Weyl group of type $E_6$ and K3 surfaces
Cédric Bonnafé
TL;DR
This work constructs singular K3 surfaces by intersecting fundamental invariants of the Weyl group $W$ of type ${\mathrm E}_6$ and then studying quotients by its derived subgroup $W'$. The minimal resolution of ${\mathcal X}/W'$ is shown to be a K3 surface; for generic choices yielding ADE singularities, ${\mathcal Y}_{\lambda,\mu}/W'$ is likewise a K3 surface. The paper then analyzes a particularly rich member ${\tilde{\mathcal X}}$ equipped with an elliptic fibration whose singular fibers are of types $E_7+E_6+A_2+2A_1$, and computes the Picard lattice (rank 20, discriminant $-228$) and the transcendental lattice (explicitly given by $200114$).
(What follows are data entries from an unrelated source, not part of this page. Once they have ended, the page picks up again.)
import Summits.ValiantsHypothesis.ValiantsHypothesis.Theorems.DivisionGapPerDivisionHardStubSubexpRigid

/-!
# Crux `DivisionGap.PerDivisionHard` (stmt-ValiantsHypothesis-5065), line `pair-descent-jss-endpoint` —
stub `stub_decidedAtoms`: a LARGE block deciding every sparse torus-homogeneous atom

`stub_decidedAtoms`: there are `e n₀` such that for `n ≥ n₀` and every finite family of
torus-homogeneous atoms `F_β ∈ ℝ≥0[x_ij]` with `Σ_β |supp F_β|² ≤ 2^{⌊√n⌋/(log₂ n + e)^e}` there
are a placement `eR eC` of some block arsenal `G(b,k) ⊕ M₀` with `n ≤ b⁴` and a weight `w`
cutting out the placed face under which every atom is DECIDED: its top-`w` fibre has at most one
monomial.

This is the counting of `stub_subexpRigid` / `stub_atomicRigid`
(`Theorems/DivisionGapPerDivisionHardStubSubexpRigid.lean`, `…StubAtomicRigid.lean`) with the bad
family of the row sets of INTERNAL PAIRS only, in a large-block regime.  Parameters:
`s = ⌊√n⌋`, `t = ⌊√s⌋`, `b = t + 1` (so `n < (s+1)² ≤ b⁴` and `b² ≤ 4s`), `k = s / 16 ≥ 1`,
`N = b + b²k` corner rows, `t₀ = 4k + 2`, `e = 4` (so `x := s / (log₂ n + 4)^4 ≤ s / 16 = k`),
`n ≥ 4096`.
1. BAD FAMILY of row sets: the rows where two monomials `f, f'` of one atom `F_β` differ (at most
   `Σ_β |supp F_β|² ≤ 2^x ≤ 2^{t₀}` sets), so by `exists_goodSubset` / `count_lt` some `N`-set `R`
   of rows contains no bad set of size `≥ t₀`; label the rows so that the core and internal
   labels land in `R` (`exists_blockEquiv`).
2. The generic weight `w = genericWeight G B` with radix `B = 1 + Σ_β deg F_β` (exceeding every
   exponent occurring in an atom) cuts out the placed graph `G` (`cutsOut_genericWeight` via
   `exists_blockMatching`, `exists_perm_mem_placedBlock`).  EXCLUSION: an integer matrix
   supported on `G` with vanishing margins whose row set is bad vanishes — otherwise it occupies
   `≥ 4k + 2` rows (`placedFlow_card_rows`), all of them in `R` (`placedFlow_row_notPadding`).
3. Two monomials of `top_w F_β` have equal weight (`weight_eq_of_mem_support_topComponent`) and
   equal degree (`F_β` torus-homogeneous, `degree_eq_of_rowDegrees_eq`), hence agree off `G`
   (`weight_add_offDigitSum`, `eq_offG_of_offDigitSum_eq`); their difference is a circulation in
   `G` (`sum_diff_eq_zero`) with bad row set, so they coincide.
-/

noncomputable section

-- `Summit.ValiantsHypothesis.ValiantsHypothesis.…` is the tree's mandated single-conjunct layout
-- (Sub = Summit), so the duplicated namespace component is intended.
set_option linter.dupNamespace false

namespace Summit.ValiantsHypothesis.ValiantsHypothesis.Theorems.DivisionGapPerDivisionHard

open MvPolynomial Literature.Computability.AlgebraicComplexity
open Summit.ValiantsHypothesis.ValiantsHypothesis.Theorems.ZeroOneTransfer.Negative
open scoped NNReal

/-- **`stub_decidedAtoms` (v8 of line `pair-descent-jss-endpoint`) — a LARGE block deciding every
sparse atom.**  There are `e, n₀` such that for `n ≥ n₀` and every finite family of
torus-homogeneous atoms `F_β` with `Σ_β |supp F_β|² ≤ 2^{⌊√n⌋/(log₂ n + e)^e}` there are a
placement of some `G(b,k) ⊕ M₀` with `n ≤ b⁴` and a weight `w` cutting it out under which every
atom is decided: its top-`w` fibre has at most one monomial.  Parameters `b = ⌊√⌊√n⌋⌋ + 1`,
`k = ⌊√n⌋ / 16`, `e = 4`, `n₀ = 4096`; placement by counting (`exists_goodSubset`, `count_lt`,
`exists_blockEquiv`) against the row sets of internal pairs; generic weight with radix
`B = 1 + Σ_β deg F_β` (`cutsOut_genericWeight`); two fibre monomials of one atom agree off `G`
(`weight_add_offDigitSum`, `eq_offG_of_offDigitSum_eq`) and differ by a circulation in `G`,
excluded by the girth substitute `placedFlow_card_rows` / `placedFlow_row_notPadding`.
[folklore] -/
theorem stub_decidedAtoms :
    ∃ e n₀ : ℕ, ∀ n ≥ n₀, ∀ (ι : Type) (I : Finset ι)
      (F : ι → MvPolynomial (Fin n × Fin n) ℝ≥0),
      (∀ β ∈ I, IsTorusHomogeneous (F β)) →
      (∑ β ∈ I, (F β).support.card ^ 2) ≤ 2 ^ (Nat.sqrt n / (Nat.log 2 n + e) ^ e) →
      ∃ (b k m : ℕ) (eR eC : BlockV b k m ≃ Fin n) (w : Fin n × Fin n → ℕ),
        n ≤ b ^ 4 ∧ CutsOut w (placedBlock eR eC) ∧
        ∀ β ∈ I, ∀ f ∈ (topComponent w (F β)).support,
          ∀ f' ∈ (topComponent w (F β)).support, f = f' := by
  refine ⟨4, 4096, fun n hn ι I F hFtor hIcard => ?_⟩
  classical
  -- the parameters: `s = ⌊√n⌋`, `t = ⌊√s⌋`, `b = t + 1`, `k = s / 16`
  have hs64 : 64 ≤ Nat.sqrt n := Nat.le_sqrt.2 (le_trans (by norm_num) hn)
  have hsn : Nat.sqrt n * Nat.sqrt n ≤ n := Nat.sqrt_le n
  have hns : n < (Nat.sqrt n + 1) * (Nat.sqrt n + 1) := Nat.lt_succ_sqrt n
  generalize Nat.sqrt n = s at hs64 hsn hns hIcard
  have ht8 : 8 ≤ Nat.sqrt s := Nat.le_sqrt.2 (le_trans (by norm_num) hs64)
  have hts : Nat.sqrt s * Nat.sqrt s ≤ s := Nat.sqrt_le s
  have hst : s < (Nat.sqrt s + 1) * (Nat.sqrt s + 1) := Nat.lt_succ_sqrt s
  have htle : Nat.sqrt s ≤ s := Nat.sqrt_le_self s
  generalize Nat.sqrt s = t at ht8 hts hst htle
  set b := t + 1 with hb
  have hb4 : n ≤ b ^ 4 :=
    calc n ≤ (s + 1) * (s + 1) := hns.le
      _ ≤ (b * b) * (b * b) := Nat.mul_le_mul (Nat.succ_le_of_lt hst) (Nat.succ_le_of_lt hst)
      _ = b ^ 4 := by ring
  have hbb : b * b ≤ 4 * s :=
    calc b * b ≤ (2 * t) * (2 * t) := Nat.mul_le_mul (by omega) (by omega)
      _ = 4 * (t * t) := by ring
      _ ≤ 4 * s := Nat.mul_le_mul_left 4 hts
  have h16s : 16 * s ≤ n := le_trans (Nat.mul_le_mul_right s (by omega)) hsn
  -- the subdivision length `k = s / 16`
  have hk16 : s / 16 * 16 ≤ s := Nat.div_mul_le_self s 16
  have hk : 0 < s / 16 := Nat.div_pos (by omega) (by norm_num)
  have hx : s / (Nat.log 2 n + 4) ^ 4 ≤ s / 16 :=
    Nat.div_le_div_left
      (le_trans (by norm_num : 16 ≤ 2 ^ 4) (Nat.pow_le_pow_left (by omega) 4)) (by norm_num)
  set k := s / 16 with hkdef
  have hsk : 16 * (s * k) ≤ n :=
    calc 16 * (s * k) = s * (k * 16) := by ring
      _ ≤ s * s := Nat.mul_le_mul_left s hk16
      _ ≤ n := hsn
  have hK : b * (b * k) ≤ 4 * (s * k) :=
    calc b * (b * k) = (b * b) * k := (Nat.mul_assoc b b k).symm
      _ ≤ (4 * s) * k := Nat.mul_le_mul_right k hbb
      _ = 4 * (s * k) := Nat.mul_assoc 4 s k
  have hK' : s * k + k ≤ b * (b * k) :=
    calc s * k + k = (s + 1) * k := (Nat.succ_mul s k).symm
      _ ≤ (b * b) * k := Nat.mul_le_mul_right k (Nat.succ_le_of_lt hst)
      _ = b * (b * k) := Nat.mul_assoc b b k
  have h16k : 16 * k ≤ s * k := Nat.mul_le_mul_right k (by omega)
  have h2N : 2 * (b + b * (b * k)) + (4 * k + 2) ≤ n := by omega
  have ht₀N : 4 * k + 2 ≤ b + b * (b * k) := by omega
  -- the bad family of row sets: internal pairs of an atom
  let rowsZ : (Fin n × Fin n → ℤ) → Finset (Fin n) := fun D =>
    Finset.univ.filter fun r => ∃ c, D (r, c) ≠ 0
  let P₁ : Finset (Finset (Fin n)) := I.biUnion fun β =>
    ((F β).support ×ˢ (F β).support).image fun p => rowsZ fun e => (p.1 e : ℤ) - p.2 e
  set P := P₁.filter fun T => 4 * k + 2 ≤ T.card with hP
  have hP₁ : P₁.card ≤ 2 ^ (4 * k + 2) :=
    calc P₁.card ≤ ∑ β ∈ I, (((F β).support ×ˢ (F β).support).image fun p =>
          rowsZ fun e => (p.1 e : ℤ) - p.2 e).card := Finset.card_biUnion_le
      _ ≤ ∑ β ∈ I, (F β).support.card ^ 2 := Finset.sum_le_sum fun β _ =>
          Finset.card_image_le.trans (by rw [Finset.card_product, sq])
      _ ≤ 2 ^ (s / (Nat.log 2 n + 4) ^ 4) := hIcard
      _ ≤ 2 ^ (4 * k + 2) := Nat.pow_le_pow_right two_pos (by omega)
  have hPcard : P.card ≤ 2 ^ (4 * k + 2) := (Finset.card_filter_le _ _).trans hP₁
  -- a good set of `N = b + b²k` corner rows and the placement
  obtain ⟨R, hRcard, hRgood⟩ := exists_goodSubset P (fun T => T) (b + b * (b * k)) (4 * k + 2)
    (fun p hp => (Finset.mem_filter.mp hp).2)
    (by rw [Fintype.card_fin]; exact count_lt (by omega) ht₀N hPcard h2N)
  obtain ⟨eR, heR₁, heR₂⟩ :=
    exists_blockEquiv R b k (n - (b + b * (b * k))) hRcard (by rw [hRcard])
  set G := placedBlock eR eR with hG
  set B := (∑ β ∈ I, (F β).totalDegree) + 1 with hB
  have hB0 : 0 < B := Nat.succ_pos _
  -- the generic weight cuts out `G`
  obtain ⟨g, hg⟩ := exists_blockMatching b k (n - (b + b * (b * k))) hk
  obtain ⟨σ₀, hσ₀⟩ := exists_perm_mem_placedBlock eR eR g hg
  have hcut : CutsOut (genericWeight G B) G := cutsOut_genericWeight G hB0 σ₀ hσ₀
  -- exclusion: an integer matrix supported on `G` with vanishing margins whose row set belongs
  -- to the bad family vanishes (else it occupies `≥ 4k + 2` rows, all of them in `R`)
  have hexcl : ∀ D : Fin n × Fin n → ℤ, (∀ e, D e ≠ 0 → e ∈ G) → (∀ r, ∑ c, D (r, c) = 0) →
      (∀ c, ∑ r, D (r, c) = 0) → rowsZ D ∈ P₁ → ∀ e, D e = 0 := by
    intro D hDG hrow hcol hmem
    by_contra hne
    push Not at hne
    have hrows := placedFlow_card_rows eR eR hk hDG hrow hcol hne
    refine hRgood (rowsZ D) (Finset.mem_filter.mpr ⟨hmem, hrows⟩) fun r hr => ?_
    obtain ⟨c', hc'⟩ := (Finset.mem_filter.mp hr).2
    have hpad := placedFlow_row_notPadding eR eR hDG hrow hcol hc'
    obtain ⟨y, rfl⟩ := eR.surjective r
    rcases y with i | p | u
    · exact heR₁ i
    · exact heR₂ p
    · exact absurd (eR.symm_apply_apply _) (hpad u)
  -- every exponent occurring in an atom is `< B`
  have hlt : ∀ β ∈ I, ∀ f ∈ (F β).support, ∀ e, f e < B := fun β hβ f hf e =>
    Nat.lt_succ_of_le (((Finsupp.le_degree e f).trans (le_totalDegree hf)).trans
      (Finset.single_le_sum (f := fun β => (F β).totalDegree) (fun _ _ => Nat.zero_le _) hβ))
  -- conclusion: every atom's top fibre is a single monomial
  refine ⟨b, k, n - (b + b * (b * k)), eR, eR, genericWeight G B, hb4, hcut,
    fun β hβ f hf f' hf' => ?_⟩
  have hs := support_topComponent_subset _ _ hf
  have hs' := support_topComponent_subset _ _ hf'
  obtain ⟨r₀, c₀, hrc⟩ := hFtor β hβ
  have hdeg : f.degree = f'.degree :=
    degree_eq_of_rowDegrees_eq ((hrc f hs).1.trans (hrc f' hs').1.symm)
  have hw := weight_eq_of_mem_support_topComponent _ _ hf
  have hw' := weight_eq_of_mem_support_topComponent _ _ hf'
  have e₁ := weight_add_offDigitSum G hB0 f
  have e₂ := weight_add_offDigitSum G hB0 f'
  rw [hdeg] at e₁
  have hoff : ∀ e ∉ G, f e = f' e :=
    eq_offG_of_offDigitSum_eq G (hlt β hβ f hs) (hlt β hβ f' hs') (by omega)
  obtain ⟨hrow, hcol⟩ := sum_diff_eq_zero ((hrc f hs).1.trans (hrc f' hs').1.symm)
    ((hrc f hs).2.trans (hrc f' hs').2.symm)
  have hDG : ∀ e, (fun e => (f e : ℤ) - f' e) e ≠ 0 → e ∈ G := fun e he => by
    by_contra heG
    exact he (by simp only [hoff e heG, sub_self])
  have hmem : rowsZ (fun e => (f e : ℤ) - f' e) ∈ P₁ :=
    Finset.mem_biUnion.mpr ⟨β, hβ, Finset.mem_image_of_mem _ (Finset.mk_mem_product hs hs')⟩
  have h0 := hexcl _ hDG hrow hcol hmem
  exact Finsupp.ext fun e => by exact_mod_cast sub_eq_zero.mp (h0 e)

end Summit.ValiantsHypothesis.ValiantsHypothesis.Theorems.DivisionGapPerDivisionHard

end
A complete cohomological decomposition of $H^2({\mathcal X},{\mathbb C})$ under $W$ is provided, supported by extensive Magma computations. The results yield a concrete, highly explicit singular K3 surface arising from the interplay between invariant theory, Springer theory, and the geometry of K3 surfaces, with detailed descriptions of elliptic fibrations and lattice structures that are relevant for moduli and arithmetic questions in the field.
Abstract
Adapting methods of previous papers by A. Sarti and the author, we construct K3 surfaces from invariants of the Weyl group of type $\Erm_6$. We study in details one of these surfaces, which turns out to have Picard number $20$: for this example, we describe an elliptic fibration (and its singular fibers), the Picard lattice and the transcendental lattice.